▸ TASK TO CARRY OUT:
Everything from the line containing "rw [map_smul, smul_eq_mul, mul_comm]" down to the last line of the entries below must be transcribed exactly, and nothing else.

▸ PROVIDED INFORMATION:

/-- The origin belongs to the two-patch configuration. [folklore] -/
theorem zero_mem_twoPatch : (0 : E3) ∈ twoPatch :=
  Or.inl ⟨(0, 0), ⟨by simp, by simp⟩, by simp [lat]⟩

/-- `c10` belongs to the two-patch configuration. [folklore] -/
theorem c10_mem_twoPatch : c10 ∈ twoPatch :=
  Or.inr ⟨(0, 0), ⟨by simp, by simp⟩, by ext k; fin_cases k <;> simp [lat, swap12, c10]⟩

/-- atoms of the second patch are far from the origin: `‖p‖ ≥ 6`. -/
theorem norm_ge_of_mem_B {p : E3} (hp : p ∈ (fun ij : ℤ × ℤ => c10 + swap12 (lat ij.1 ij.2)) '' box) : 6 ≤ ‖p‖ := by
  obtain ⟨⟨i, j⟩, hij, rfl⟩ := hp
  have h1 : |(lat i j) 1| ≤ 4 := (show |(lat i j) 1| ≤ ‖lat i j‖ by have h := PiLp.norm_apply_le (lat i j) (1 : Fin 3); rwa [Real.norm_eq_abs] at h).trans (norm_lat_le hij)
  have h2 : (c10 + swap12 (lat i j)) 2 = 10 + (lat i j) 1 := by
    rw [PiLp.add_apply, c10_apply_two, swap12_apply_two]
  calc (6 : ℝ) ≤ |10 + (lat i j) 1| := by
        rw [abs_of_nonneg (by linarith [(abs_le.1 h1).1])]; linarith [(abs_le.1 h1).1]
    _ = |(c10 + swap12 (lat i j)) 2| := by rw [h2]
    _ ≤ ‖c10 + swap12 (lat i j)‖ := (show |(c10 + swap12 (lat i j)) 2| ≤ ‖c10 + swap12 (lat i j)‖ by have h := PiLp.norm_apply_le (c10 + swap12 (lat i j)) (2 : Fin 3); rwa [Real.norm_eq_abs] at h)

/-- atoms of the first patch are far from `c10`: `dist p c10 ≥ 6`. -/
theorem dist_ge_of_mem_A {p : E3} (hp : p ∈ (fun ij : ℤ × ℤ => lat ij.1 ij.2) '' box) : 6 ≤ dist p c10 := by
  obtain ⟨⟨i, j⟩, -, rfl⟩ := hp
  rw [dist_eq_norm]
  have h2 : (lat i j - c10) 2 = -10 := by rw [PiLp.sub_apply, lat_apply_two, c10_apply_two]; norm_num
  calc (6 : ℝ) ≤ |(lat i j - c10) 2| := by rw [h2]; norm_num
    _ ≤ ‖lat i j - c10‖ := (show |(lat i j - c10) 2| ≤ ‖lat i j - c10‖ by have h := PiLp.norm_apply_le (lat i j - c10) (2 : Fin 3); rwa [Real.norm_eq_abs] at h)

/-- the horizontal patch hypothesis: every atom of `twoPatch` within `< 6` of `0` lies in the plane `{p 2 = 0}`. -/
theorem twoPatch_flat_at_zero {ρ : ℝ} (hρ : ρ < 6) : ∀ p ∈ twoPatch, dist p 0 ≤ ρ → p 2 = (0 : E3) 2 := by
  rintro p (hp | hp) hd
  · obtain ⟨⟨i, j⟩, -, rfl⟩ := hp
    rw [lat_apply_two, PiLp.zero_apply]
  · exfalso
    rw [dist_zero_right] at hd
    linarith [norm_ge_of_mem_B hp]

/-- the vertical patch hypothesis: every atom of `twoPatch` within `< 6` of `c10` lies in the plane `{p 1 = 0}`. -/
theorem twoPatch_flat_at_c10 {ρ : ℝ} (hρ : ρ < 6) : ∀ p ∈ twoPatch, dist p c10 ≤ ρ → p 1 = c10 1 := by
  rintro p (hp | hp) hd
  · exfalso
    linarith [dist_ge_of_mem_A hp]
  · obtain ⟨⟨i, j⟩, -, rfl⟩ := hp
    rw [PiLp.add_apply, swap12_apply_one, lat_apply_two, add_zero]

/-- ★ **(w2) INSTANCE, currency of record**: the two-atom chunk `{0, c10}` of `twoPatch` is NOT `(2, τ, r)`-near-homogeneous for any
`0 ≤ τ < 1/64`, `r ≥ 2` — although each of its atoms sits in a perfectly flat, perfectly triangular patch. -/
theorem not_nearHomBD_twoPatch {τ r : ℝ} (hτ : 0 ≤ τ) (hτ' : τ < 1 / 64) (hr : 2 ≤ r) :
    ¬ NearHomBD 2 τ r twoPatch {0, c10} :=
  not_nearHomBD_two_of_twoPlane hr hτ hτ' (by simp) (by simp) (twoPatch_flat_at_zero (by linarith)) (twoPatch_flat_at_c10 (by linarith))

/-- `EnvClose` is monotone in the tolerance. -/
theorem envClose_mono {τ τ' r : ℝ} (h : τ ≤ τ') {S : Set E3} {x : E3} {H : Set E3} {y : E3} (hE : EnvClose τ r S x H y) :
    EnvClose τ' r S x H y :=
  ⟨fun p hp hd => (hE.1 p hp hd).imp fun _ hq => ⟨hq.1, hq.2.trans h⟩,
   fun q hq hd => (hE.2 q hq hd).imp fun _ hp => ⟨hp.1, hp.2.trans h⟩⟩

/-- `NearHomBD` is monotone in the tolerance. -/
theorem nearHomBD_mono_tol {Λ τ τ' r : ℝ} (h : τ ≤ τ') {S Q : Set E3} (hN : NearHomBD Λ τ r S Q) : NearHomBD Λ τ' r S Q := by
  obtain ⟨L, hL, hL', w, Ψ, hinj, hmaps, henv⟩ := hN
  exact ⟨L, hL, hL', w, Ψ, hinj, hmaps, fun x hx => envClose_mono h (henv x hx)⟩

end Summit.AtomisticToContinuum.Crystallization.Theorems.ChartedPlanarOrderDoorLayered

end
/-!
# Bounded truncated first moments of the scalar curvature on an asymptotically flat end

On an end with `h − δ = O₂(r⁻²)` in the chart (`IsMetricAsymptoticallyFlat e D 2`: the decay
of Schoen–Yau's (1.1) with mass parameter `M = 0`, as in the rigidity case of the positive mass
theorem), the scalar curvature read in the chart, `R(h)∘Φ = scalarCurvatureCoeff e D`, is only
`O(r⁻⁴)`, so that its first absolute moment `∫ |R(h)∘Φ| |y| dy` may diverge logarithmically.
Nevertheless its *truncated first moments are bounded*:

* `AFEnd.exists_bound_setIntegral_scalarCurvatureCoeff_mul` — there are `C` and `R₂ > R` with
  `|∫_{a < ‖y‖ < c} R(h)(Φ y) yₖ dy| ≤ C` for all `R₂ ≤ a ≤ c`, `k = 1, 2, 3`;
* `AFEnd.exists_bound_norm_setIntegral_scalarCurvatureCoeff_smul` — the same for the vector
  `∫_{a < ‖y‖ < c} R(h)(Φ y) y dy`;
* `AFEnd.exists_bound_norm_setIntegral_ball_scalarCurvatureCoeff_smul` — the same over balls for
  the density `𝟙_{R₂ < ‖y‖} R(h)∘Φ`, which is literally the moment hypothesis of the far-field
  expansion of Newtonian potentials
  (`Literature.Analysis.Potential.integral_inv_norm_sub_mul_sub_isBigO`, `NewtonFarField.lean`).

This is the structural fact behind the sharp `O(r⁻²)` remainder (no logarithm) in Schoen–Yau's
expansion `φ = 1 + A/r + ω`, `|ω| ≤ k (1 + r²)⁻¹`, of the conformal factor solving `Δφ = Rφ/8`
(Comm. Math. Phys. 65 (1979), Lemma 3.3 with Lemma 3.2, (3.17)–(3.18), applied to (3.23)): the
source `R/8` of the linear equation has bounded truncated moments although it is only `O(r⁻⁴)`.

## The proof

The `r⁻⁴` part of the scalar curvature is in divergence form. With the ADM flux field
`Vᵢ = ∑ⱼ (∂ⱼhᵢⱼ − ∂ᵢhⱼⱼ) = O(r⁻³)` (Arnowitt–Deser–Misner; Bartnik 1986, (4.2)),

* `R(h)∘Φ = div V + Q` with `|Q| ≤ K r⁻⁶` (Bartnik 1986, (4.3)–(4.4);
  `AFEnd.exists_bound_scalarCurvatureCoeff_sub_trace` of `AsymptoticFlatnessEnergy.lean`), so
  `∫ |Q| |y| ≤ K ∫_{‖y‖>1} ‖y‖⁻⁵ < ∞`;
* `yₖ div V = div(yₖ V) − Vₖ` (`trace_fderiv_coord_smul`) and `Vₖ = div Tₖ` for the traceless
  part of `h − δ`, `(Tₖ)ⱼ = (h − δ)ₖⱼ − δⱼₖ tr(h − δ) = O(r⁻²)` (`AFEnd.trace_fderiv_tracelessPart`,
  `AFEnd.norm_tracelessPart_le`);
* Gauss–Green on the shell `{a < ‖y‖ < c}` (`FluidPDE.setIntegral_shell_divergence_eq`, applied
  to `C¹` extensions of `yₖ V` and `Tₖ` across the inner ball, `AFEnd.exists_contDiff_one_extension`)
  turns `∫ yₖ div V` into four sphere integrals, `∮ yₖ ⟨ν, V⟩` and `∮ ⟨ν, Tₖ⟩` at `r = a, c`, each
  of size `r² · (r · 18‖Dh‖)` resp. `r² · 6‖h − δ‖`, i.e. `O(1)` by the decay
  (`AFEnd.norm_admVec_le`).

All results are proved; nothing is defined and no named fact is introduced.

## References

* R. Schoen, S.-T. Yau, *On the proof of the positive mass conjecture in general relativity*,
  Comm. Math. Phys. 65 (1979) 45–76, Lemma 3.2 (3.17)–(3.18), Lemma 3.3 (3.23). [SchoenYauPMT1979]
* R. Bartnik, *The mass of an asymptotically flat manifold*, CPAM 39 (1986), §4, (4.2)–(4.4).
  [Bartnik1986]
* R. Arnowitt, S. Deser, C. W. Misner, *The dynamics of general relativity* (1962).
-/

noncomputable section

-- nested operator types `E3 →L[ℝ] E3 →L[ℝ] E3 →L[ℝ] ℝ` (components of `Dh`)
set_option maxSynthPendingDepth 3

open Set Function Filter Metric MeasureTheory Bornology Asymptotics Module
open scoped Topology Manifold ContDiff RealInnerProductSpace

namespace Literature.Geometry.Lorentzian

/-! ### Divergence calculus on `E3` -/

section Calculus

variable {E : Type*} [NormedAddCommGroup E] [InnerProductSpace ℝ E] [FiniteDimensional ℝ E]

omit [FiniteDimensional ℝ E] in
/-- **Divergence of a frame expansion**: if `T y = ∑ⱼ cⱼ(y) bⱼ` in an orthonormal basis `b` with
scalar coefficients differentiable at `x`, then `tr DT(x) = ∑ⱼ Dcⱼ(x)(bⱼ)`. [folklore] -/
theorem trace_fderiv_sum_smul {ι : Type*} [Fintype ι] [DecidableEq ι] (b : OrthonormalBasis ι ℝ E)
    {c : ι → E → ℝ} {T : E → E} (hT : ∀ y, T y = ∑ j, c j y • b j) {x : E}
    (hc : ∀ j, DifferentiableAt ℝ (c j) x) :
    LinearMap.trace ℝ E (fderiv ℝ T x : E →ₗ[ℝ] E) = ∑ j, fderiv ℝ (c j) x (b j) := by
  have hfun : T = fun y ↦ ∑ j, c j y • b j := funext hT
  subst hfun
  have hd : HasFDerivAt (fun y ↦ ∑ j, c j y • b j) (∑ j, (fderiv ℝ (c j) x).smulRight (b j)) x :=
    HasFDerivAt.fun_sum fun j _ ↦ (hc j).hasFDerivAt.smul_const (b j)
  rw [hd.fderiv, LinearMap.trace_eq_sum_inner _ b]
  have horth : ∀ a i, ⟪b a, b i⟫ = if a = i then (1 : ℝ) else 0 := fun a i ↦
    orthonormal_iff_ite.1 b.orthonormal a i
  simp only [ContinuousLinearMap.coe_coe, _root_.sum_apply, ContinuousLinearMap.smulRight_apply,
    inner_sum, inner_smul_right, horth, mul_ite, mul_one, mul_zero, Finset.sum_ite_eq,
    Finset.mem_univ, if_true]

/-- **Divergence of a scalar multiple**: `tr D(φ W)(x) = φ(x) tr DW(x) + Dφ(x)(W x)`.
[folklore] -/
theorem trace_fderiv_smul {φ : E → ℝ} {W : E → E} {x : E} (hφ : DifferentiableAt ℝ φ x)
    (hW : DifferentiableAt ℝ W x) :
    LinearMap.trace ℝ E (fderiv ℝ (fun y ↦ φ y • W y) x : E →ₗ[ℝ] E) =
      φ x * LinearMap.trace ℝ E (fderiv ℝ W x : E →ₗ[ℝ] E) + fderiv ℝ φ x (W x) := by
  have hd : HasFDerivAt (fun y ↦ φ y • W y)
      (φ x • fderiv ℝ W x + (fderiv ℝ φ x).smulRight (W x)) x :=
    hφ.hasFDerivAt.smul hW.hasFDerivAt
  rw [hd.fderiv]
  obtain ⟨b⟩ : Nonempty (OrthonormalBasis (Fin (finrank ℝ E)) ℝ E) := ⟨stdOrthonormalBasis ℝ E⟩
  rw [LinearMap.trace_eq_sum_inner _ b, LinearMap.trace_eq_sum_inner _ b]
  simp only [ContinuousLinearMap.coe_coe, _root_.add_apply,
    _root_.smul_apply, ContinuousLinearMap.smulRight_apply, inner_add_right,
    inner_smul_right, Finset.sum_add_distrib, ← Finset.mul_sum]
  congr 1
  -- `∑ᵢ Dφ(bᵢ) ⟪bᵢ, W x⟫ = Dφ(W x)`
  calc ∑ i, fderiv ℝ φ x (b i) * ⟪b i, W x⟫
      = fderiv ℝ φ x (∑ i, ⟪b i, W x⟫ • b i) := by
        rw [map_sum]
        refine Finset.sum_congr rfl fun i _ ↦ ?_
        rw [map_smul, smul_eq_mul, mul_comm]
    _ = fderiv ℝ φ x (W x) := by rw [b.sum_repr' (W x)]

▸ RESPONSE AREA:
        rw [map_smul, smul_eq_mul, mul_comm]
    _ = fderiv ℝ φ x (W x) := by rw [b.sum_repr' (W x)]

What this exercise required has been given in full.